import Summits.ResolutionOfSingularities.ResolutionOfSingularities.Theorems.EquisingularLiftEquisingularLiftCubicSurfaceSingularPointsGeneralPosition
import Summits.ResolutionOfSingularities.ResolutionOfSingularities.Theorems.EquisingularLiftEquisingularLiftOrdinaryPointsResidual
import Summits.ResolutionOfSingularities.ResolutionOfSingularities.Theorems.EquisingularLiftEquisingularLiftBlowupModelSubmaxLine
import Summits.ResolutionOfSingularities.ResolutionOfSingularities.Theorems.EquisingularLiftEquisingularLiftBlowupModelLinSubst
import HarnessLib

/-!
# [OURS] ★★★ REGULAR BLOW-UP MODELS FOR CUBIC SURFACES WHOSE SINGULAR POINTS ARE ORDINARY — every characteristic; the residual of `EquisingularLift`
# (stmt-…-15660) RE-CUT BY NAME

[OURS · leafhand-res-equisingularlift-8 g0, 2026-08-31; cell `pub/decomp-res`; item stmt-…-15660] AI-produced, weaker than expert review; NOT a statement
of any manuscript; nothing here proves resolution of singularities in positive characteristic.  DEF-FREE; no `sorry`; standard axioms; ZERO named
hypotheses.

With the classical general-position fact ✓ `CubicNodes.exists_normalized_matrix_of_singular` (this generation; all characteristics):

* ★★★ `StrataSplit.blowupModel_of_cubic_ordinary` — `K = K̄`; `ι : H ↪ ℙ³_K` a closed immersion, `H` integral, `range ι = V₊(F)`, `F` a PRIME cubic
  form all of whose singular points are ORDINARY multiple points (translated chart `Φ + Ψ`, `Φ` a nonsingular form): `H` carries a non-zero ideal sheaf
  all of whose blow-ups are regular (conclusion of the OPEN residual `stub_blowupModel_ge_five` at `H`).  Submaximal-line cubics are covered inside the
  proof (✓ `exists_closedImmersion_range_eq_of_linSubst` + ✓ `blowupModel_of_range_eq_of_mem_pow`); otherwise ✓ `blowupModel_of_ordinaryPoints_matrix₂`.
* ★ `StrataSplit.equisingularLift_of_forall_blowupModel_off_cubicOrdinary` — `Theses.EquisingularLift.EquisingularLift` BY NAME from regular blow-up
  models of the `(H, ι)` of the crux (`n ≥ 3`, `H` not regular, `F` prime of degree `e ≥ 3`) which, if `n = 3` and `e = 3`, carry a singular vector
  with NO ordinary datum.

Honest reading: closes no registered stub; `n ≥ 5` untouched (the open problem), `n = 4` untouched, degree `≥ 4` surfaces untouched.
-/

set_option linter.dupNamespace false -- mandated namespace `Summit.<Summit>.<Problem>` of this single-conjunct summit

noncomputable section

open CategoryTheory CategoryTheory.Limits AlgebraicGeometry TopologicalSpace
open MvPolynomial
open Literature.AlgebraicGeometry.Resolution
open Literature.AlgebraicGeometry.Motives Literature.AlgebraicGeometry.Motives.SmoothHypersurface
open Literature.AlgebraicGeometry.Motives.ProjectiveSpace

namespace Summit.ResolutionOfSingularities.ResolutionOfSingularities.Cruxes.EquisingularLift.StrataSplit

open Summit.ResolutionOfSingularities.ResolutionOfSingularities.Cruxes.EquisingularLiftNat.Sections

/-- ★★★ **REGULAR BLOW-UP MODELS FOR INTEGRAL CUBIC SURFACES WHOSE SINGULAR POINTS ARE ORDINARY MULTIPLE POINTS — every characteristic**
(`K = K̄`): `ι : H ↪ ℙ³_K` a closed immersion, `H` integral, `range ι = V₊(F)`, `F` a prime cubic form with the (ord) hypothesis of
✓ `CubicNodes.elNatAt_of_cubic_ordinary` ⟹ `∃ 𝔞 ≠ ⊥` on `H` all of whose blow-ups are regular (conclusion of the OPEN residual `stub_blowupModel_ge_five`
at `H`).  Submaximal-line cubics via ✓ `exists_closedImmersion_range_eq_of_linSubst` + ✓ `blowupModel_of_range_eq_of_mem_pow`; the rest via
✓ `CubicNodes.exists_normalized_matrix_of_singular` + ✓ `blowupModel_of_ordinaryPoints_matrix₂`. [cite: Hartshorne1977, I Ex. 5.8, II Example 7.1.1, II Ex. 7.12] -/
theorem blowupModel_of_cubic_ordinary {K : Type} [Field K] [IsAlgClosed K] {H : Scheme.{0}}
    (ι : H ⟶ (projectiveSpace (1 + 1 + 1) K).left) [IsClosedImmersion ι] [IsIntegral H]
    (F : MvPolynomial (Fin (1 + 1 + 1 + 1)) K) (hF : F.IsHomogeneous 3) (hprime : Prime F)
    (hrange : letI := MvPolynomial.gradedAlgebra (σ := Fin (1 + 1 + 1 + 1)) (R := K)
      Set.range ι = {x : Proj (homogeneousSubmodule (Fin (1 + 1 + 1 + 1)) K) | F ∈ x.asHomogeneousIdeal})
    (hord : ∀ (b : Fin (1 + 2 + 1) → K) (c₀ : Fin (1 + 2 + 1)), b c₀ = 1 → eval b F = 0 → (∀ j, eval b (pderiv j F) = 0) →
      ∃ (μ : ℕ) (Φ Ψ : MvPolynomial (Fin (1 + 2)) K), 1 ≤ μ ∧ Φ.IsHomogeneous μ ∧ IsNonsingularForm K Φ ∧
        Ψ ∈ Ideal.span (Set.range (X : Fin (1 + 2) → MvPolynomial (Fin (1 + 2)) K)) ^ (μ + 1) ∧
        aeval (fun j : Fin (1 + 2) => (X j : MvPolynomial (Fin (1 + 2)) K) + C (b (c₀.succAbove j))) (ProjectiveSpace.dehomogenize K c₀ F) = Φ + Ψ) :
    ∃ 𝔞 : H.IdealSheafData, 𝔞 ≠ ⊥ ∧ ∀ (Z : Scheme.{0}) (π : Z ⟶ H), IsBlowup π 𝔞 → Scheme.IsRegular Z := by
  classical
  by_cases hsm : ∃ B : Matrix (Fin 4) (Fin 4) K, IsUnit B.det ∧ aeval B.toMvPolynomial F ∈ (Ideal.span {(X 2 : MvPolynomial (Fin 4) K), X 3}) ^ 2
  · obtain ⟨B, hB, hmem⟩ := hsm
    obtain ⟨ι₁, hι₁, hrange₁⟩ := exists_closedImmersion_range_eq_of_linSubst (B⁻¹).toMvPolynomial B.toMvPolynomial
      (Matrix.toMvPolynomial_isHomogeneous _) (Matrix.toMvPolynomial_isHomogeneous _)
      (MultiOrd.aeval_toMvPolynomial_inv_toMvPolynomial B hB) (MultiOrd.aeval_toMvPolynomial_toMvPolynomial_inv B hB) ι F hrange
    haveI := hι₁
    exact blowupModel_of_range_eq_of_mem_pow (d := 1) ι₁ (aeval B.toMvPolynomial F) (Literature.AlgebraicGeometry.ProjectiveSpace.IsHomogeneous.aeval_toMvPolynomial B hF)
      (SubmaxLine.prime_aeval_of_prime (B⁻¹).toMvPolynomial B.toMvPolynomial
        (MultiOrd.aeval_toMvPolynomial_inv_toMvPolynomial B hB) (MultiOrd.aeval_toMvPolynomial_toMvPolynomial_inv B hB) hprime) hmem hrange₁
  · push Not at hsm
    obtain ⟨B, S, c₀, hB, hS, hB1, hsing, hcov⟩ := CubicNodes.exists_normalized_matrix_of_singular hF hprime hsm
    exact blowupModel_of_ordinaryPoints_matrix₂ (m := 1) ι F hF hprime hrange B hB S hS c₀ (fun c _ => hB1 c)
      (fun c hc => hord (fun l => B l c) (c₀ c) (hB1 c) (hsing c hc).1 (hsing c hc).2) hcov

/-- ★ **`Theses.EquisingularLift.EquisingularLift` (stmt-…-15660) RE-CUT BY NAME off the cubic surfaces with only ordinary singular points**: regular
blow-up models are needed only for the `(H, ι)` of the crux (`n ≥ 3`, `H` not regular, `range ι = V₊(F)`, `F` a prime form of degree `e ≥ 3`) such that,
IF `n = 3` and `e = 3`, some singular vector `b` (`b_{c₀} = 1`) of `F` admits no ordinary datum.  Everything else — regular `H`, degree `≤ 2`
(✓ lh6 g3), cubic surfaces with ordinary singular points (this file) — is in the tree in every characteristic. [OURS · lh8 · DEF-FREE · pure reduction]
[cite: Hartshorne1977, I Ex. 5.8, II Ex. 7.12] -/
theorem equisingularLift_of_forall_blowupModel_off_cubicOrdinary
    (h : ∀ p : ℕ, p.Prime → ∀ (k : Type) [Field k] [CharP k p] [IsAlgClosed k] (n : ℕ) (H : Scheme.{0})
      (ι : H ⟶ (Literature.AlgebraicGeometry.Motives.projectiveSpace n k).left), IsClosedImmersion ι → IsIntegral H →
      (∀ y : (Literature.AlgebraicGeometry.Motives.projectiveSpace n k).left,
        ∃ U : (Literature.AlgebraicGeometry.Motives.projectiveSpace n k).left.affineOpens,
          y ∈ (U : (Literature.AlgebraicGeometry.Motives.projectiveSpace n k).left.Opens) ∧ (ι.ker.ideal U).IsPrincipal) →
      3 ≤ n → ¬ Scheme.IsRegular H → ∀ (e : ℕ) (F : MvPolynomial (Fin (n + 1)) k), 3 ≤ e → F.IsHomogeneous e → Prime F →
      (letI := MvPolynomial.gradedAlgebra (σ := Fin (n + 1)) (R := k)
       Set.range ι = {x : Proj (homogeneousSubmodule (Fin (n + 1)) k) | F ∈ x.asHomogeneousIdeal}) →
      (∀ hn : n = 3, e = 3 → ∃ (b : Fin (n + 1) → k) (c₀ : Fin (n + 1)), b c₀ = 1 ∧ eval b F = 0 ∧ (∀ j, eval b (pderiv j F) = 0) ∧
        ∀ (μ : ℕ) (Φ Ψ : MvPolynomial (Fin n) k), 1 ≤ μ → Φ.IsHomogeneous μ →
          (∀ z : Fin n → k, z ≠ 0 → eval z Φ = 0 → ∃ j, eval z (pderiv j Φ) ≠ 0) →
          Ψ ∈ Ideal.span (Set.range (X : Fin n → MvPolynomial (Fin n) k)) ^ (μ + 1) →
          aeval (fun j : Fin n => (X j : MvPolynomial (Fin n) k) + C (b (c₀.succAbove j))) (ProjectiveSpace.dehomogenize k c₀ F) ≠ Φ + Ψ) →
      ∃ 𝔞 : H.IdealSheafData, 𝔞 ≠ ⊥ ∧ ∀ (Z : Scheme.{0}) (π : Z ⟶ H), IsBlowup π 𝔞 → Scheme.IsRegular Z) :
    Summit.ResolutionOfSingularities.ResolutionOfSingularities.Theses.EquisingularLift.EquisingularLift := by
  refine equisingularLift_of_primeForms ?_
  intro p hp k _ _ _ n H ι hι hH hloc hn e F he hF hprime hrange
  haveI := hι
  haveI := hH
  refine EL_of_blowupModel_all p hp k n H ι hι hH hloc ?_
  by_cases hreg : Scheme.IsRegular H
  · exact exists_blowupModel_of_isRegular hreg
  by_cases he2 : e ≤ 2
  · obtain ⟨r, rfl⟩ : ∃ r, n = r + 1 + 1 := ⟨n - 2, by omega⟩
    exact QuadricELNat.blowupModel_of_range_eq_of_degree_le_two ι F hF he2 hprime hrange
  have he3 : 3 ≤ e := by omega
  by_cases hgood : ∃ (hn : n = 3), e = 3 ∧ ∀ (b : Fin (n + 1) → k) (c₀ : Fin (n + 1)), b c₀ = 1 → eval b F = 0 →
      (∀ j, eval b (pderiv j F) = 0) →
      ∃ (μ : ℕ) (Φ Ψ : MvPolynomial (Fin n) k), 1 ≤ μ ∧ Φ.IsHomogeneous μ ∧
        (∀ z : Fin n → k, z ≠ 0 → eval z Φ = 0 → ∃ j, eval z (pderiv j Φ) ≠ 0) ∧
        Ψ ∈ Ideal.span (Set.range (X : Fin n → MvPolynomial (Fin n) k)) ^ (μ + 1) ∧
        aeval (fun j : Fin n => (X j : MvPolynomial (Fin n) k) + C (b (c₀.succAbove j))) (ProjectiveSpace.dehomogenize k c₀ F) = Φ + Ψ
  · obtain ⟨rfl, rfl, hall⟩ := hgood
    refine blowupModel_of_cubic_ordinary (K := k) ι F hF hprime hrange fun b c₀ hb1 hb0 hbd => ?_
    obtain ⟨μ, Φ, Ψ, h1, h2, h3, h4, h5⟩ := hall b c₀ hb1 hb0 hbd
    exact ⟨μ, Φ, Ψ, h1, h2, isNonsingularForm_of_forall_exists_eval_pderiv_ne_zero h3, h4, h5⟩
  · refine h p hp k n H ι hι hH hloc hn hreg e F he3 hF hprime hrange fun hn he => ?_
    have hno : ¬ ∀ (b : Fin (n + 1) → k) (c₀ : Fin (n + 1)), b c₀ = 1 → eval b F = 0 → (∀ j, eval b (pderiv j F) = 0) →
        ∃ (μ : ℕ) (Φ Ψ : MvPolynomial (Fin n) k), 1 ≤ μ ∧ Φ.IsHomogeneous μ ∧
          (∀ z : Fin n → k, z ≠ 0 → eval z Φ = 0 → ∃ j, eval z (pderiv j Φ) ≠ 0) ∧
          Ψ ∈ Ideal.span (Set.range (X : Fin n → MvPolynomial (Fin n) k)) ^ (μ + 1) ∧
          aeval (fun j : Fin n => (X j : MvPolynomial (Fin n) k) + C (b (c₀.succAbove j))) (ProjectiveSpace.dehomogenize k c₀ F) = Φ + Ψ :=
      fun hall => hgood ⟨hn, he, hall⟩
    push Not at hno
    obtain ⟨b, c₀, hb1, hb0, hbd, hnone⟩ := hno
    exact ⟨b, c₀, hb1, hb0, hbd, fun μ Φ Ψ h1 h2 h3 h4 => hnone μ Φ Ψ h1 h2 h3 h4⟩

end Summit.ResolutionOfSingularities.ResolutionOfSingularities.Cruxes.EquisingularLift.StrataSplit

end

____________

§ **ASSIGNMENT**
In the entries above, find the line with "(ι : H ⟶ (projectiveSpace" and the line with "(hord : ∀ (b", then set down exactly those two and every line between them, nothing else.

§ **REPLY**
    (ι : H ⟶ (projectiveSpace (1 + 1 + 1) K).left) [IsClosedImmersion ι] [IsIntegral H]
    (F : MvPolynomial (Fin (1 + 1 + 1 + 1)) K) (hF : F.IsHomogeneous 3) (hprime : Prime F)
    (hrange : letI := MvPolynomial.gradedAlgebra (σ := Fin (1 + 1 + 1 + 1)) (R := K)
      Set.range ι = {x : Proj (homogeneousSubmodule (Fin (1 + 1 + 1 + 1)) K) | F ∈ x.asHomogeneousIdeal})
    (hord : ∀ (b : Fin (1 + 2 + 1) → K) (c₀ : Fin (1 + 2 + 1)), b c₀ = 1 → eval b F = 0 → (∀ j, eval b (pderiv j F) = 0) →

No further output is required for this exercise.